◆ **SUPPLIED MATERIAL**
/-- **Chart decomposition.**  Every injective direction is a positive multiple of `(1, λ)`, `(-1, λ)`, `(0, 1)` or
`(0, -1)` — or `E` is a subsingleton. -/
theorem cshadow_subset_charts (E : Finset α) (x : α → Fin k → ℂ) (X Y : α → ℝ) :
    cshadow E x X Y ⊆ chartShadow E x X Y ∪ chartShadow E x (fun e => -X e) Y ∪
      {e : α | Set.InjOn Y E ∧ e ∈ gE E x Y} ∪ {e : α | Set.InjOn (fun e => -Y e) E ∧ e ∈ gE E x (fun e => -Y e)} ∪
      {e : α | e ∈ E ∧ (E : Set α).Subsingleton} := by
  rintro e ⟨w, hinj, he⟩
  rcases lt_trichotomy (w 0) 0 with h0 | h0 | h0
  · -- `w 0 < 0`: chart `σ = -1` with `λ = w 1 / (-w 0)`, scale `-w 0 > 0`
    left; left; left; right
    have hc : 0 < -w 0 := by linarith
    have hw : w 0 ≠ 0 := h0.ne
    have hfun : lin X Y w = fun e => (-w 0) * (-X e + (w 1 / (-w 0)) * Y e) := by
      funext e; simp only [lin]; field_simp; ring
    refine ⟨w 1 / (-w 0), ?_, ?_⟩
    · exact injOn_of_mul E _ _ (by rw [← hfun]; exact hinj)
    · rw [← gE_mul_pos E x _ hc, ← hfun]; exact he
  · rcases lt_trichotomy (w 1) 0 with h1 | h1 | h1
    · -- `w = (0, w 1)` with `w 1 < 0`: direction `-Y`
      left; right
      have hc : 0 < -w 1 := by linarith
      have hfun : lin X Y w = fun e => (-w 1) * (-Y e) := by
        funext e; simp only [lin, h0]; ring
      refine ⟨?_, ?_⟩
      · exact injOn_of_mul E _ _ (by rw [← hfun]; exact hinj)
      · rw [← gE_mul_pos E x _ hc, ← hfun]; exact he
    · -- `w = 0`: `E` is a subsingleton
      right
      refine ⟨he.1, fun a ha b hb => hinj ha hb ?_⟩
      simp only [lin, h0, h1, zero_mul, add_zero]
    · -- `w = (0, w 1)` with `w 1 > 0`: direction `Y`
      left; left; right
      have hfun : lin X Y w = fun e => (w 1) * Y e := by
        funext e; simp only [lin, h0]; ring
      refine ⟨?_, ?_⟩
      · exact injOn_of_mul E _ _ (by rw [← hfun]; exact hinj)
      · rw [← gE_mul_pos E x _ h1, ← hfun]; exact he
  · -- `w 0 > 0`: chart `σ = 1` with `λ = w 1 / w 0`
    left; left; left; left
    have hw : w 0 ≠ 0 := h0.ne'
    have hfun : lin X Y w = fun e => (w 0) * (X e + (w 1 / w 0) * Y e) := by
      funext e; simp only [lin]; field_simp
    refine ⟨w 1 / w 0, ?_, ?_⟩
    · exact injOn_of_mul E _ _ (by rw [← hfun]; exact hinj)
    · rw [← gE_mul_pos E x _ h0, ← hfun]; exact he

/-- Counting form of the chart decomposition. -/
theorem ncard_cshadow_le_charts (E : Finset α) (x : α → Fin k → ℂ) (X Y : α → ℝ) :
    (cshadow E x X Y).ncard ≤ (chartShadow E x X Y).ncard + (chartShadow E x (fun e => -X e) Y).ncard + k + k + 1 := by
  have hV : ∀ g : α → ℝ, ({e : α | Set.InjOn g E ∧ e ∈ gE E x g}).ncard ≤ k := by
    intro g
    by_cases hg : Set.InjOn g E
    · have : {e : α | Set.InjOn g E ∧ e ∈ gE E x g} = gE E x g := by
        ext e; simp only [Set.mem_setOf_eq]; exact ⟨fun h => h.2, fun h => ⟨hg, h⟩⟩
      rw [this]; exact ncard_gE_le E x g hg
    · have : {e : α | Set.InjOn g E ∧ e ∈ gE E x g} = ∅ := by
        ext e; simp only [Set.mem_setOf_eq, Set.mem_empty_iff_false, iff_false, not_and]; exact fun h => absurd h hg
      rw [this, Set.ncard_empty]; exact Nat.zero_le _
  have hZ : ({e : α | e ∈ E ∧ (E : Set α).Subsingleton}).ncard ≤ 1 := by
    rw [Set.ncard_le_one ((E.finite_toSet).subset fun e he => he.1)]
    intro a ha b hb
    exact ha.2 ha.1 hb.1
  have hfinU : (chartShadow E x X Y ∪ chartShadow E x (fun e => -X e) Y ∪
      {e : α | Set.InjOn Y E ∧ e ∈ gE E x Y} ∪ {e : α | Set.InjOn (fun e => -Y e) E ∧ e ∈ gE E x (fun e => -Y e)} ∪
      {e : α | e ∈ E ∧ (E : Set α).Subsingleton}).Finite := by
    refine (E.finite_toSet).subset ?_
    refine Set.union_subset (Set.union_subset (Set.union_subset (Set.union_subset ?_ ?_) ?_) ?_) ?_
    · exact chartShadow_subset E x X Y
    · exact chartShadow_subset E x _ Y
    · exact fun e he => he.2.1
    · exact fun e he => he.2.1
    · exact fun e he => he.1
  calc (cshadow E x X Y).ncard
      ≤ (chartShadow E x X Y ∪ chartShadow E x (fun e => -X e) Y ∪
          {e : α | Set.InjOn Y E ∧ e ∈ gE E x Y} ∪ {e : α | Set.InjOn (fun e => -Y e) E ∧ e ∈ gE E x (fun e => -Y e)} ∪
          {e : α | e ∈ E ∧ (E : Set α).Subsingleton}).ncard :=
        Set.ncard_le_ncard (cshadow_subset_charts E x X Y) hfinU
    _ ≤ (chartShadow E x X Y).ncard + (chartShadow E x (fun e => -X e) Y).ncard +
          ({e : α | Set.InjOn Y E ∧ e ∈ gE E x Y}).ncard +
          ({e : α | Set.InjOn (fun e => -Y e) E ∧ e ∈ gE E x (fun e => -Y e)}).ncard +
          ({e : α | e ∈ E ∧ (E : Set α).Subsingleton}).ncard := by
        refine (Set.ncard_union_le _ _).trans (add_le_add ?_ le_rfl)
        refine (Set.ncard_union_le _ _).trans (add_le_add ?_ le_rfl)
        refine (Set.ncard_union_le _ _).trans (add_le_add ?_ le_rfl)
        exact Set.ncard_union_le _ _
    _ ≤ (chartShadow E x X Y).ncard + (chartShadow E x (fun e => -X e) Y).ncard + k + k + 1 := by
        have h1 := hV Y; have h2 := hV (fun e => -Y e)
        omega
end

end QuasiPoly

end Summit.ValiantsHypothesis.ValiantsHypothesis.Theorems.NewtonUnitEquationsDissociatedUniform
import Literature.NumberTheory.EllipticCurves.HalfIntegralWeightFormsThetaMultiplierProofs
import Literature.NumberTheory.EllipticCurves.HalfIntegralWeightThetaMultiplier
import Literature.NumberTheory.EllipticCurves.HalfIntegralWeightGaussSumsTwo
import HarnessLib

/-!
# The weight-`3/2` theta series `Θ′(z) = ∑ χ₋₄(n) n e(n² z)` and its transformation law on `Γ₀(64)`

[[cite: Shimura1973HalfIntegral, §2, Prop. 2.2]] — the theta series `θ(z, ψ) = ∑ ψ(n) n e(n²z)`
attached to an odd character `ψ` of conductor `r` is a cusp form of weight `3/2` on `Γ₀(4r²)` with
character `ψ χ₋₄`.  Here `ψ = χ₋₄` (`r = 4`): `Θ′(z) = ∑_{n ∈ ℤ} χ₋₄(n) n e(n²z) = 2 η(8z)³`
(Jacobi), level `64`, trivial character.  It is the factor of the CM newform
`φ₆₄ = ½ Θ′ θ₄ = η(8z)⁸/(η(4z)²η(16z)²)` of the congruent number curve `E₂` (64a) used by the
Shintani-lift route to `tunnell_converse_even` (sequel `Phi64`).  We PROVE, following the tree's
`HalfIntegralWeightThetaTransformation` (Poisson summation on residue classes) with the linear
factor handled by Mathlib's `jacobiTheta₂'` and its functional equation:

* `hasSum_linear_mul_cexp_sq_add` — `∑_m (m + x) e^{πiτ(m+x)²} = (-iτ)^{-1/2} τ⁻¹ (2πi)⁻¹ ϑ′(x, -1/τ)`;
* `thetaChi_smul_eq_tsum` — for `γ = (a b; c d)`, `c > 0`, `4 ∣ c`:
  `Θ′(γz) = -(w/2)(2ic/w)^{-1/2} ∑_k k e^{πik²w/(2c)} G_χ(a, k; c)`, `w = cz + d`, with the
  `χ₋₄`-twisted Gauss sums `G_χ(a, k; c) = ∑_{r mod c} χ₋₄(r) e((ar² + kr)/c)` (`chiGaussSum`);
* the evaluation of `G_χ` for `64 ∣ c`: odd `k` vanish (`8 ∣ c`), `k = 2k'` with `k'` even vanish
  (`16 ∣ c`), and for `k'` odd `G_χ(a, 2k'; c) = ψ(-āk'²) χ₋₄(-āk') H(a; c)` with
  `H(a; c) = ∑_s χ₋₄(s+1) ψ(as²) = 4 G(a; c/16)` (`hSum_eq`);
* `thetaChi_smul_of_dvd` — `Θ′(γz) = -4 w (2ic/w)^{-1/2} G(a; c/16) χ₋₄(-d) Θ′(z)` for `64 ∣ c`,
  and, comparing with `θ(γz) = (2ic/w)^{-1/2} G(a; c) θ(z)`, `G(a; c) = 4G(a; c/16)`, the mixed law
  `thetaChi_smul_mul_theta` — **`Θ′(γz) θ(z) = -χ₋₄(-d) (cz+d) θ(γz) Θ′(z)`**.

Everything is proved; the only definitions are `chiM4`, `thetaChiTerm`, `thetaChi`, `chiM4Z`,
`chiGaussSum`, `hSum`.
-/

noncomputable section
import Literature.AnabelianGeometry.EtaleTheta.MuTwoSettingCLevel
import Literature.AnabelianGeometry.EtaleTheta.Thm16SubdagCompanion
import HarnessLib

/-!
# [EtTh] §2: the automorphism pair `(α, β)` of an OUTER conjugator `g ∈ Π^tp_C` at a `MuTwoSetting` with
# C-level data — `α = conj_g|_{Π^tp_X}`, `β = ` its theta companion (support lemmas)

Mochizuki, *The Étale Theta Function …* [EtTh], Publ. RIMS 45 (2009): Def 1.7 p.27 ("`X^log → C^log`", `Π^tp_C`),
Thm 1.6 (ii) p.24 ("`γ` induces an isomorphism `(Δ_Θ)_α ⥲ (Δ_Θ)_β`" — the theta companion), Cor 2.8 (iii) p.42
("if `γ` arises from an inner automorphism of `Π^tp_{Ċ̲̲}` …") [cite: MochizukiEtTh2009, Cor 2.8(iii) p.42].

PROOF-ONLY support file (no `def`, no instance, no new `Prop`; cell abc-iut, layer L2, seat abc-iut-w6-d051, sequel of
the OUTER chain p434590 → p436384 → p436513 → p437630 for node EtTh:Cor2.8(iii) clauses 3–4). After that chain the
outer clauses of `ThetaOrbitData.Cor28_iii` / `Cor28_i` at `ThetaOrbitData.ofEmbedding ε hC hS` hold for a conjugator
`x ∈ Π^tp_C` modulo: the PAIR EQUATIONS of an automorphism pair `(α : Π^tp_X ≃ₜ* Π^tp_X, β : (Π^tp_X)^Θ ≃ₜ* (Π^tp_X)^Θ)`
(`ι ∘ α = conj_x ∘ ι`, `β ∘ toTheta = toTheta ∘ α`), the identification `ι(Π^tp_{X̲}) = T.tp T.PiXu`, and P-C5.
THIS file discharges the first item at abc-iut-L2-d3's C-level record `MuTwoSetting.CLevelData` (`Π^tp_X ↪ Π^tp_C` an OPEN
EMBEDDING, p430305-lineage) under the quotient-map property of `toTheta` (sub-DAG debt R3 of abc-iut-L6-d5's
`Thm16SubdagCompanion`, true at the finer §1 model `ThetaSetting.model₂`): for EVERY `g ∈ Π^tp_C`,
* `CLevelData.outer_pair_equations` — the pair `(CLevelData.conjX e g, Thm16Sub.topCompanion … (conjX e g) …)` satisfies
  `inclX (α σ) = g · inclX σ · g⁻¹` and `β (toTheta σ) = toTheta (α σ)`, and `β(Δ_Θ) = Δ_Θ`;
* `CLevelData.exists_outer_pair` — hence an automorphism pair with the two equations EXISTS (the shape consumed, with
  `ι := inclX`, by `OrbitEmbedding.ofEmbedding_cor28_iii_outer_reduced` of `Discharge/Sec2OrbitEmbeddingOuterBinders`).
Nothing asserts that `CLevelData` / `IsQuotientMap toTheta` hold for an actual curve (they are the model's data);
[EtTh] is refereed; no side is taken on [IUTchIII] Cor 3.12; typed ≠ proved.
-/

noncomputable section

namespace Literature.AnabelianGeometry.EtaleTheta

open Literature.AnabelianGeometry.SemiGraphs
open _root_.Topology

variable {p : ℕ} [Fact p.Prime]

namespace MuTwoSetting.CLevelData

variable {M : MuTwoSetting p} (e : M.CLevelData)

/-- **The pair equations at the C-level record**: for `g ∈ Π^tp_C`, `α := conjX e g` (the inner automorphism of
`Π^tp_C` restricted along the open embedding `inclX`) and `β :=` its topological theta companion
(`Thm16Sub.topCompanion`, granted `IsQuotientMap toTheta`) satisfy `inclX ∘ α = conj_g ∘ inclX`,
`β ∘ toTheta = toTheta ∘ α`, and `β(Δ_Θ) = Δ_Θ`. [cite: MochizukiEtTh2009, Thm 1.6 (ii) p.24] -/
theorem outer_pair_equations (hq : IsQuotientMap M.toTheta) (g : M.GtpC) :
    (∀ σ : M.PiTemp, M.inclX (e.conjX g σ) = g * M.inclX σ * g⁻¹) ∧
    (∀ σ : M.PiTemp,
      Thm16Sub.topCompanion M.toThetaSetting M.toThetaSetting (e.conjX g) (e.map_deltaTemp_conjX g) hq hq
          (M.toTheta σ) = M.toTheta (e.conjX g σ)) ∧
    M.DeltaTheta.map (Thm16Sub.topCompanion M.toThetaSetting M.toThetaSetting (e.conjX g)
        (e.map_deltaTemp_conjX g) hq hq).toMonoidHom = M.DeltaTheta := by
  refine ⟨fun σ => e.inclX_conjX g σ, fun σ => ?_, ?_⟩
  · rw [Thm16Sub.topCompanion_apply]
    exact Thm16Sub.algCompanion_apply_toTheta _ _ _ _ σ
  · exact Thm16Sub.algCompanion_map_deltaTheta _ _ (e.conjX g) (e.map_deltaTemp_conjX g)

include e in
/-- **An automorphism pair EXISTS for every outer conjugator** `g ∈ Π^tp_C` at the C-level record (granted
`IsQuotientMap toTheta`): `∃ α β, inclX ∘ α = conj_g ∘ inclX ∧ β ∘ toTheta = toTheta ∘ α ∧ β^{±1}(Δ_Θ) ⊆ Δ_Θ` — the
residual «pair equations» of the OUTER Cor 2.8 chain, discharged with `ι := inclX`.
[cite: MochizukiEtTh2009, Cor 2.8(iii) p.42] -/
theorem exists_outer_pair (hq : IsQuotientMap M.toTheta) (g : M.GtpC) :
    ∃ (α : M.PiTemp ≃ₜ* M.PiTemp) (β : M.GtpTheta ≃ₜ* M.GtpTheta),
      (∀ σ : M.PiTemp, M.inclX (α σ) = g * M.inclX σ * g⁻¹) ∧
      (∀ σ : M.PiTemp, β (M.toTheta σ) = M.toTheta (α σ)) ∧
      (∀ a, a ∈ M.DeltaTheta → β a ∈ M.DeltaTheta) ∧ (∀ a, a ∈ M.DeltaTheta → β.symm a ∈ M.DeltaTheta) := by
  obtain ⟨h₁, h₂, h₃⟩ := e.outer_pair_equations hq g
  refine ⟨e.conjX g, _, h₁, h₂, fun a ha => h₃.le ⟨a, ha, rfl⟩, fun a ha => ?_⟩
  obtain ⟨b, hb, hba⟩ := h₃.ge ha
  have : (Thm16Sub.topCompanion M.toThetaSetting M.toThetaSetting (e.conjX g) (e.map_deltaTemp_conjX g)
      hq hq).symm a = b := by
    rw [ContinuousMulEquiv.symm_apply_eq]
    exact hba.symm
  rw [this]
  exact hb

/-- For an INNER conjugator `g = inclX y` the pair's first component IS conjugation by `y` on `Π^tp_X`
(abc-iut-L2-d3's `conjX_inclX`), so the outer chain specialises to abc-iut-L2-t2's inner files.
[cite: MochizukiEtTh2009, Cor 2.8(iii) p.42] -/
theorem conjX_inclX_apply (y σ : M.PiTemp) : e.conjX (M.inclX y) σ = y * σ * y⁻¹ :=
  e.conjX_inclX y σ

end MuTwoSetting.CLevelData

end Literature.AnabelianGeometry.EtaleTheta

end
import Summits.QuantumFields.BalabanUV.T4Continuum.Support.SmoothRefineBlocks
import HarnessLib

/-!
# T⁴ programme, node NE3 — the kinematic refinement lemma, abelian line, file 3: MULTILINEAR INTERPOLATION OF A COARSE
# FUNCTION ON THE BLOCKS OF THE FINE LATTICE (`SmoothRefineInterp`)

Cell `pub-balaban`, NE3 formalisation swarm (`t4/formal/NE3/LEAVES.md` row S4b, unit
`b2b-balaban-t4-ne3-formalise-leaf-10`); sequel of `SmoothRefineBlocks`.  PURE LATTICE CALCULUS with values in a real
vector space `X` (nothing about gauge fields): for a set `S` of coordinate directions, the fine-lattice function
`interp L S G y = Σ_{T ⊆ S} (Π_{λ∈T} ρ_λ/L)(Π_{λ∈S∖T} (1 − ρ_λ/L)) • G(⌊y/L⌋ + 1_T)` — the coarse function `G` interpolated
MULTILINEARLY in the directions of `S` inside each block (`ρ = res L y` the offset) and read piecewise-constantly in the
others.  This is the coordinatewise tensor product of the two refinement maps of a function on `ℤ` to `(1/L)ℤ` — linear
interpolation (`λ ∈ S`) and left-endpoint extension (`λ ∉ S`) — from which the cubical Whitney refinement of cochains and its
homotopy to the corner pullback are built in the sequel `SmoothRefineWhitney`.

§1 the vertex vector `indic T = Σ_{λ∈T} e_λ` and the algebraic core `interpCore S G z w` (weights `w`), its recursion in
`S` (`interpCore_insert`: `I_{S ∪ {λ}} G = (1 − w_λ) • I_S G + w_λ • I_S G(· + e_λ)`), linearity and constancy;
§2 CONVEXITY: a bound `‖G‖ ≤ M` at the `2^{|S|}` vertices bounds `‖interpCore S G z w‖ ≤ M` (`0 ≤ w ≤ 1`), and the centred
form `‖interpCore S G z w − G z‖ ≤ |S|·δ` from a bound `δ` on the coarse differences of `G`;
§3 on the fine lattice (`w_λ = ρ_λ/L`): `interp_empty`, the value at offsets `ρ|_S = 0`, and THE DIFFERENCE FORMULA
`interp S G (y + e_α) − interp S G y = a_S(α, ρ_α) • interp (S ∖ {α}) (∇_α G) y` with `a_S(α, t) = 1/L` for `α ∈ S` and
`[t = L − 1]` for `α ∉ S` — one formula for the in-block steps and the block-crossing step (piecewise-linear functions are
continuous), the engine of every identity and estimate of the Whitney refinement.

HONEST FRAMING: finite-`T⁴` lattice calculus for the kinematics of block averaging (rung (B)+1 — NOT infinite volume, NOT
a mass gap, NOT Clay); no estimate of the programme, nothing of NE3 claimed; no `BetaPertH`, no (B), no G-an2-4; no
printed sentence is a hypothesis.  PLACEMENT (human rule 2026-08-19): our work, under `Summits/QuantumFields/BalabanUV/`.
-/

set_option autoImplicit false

◆ **WORK TO BE COMPLETED**
With the first line of the material as the start and the line containing "cshadow E x X Y ⊆" as the end, repeat that span exactly and add nothing.

◆ **SOLUTION**
/-- **Chart decomposition.**  Every injective direction is a positive multiple of `(1, λ)`, `(-1, λ)`, `(0, 1)` or
`(0, -1)` — or `E` is a subsingleton. -/
theorem cshadow_subset_charts (E : Finset α) (x : α → Fin k → ℂ) (X Y : α → ℝ) :
    cshadow E x X Y ⊆ chartShadow E x X Y ∪ chartShadow E x (fun e => -X e) Y ∪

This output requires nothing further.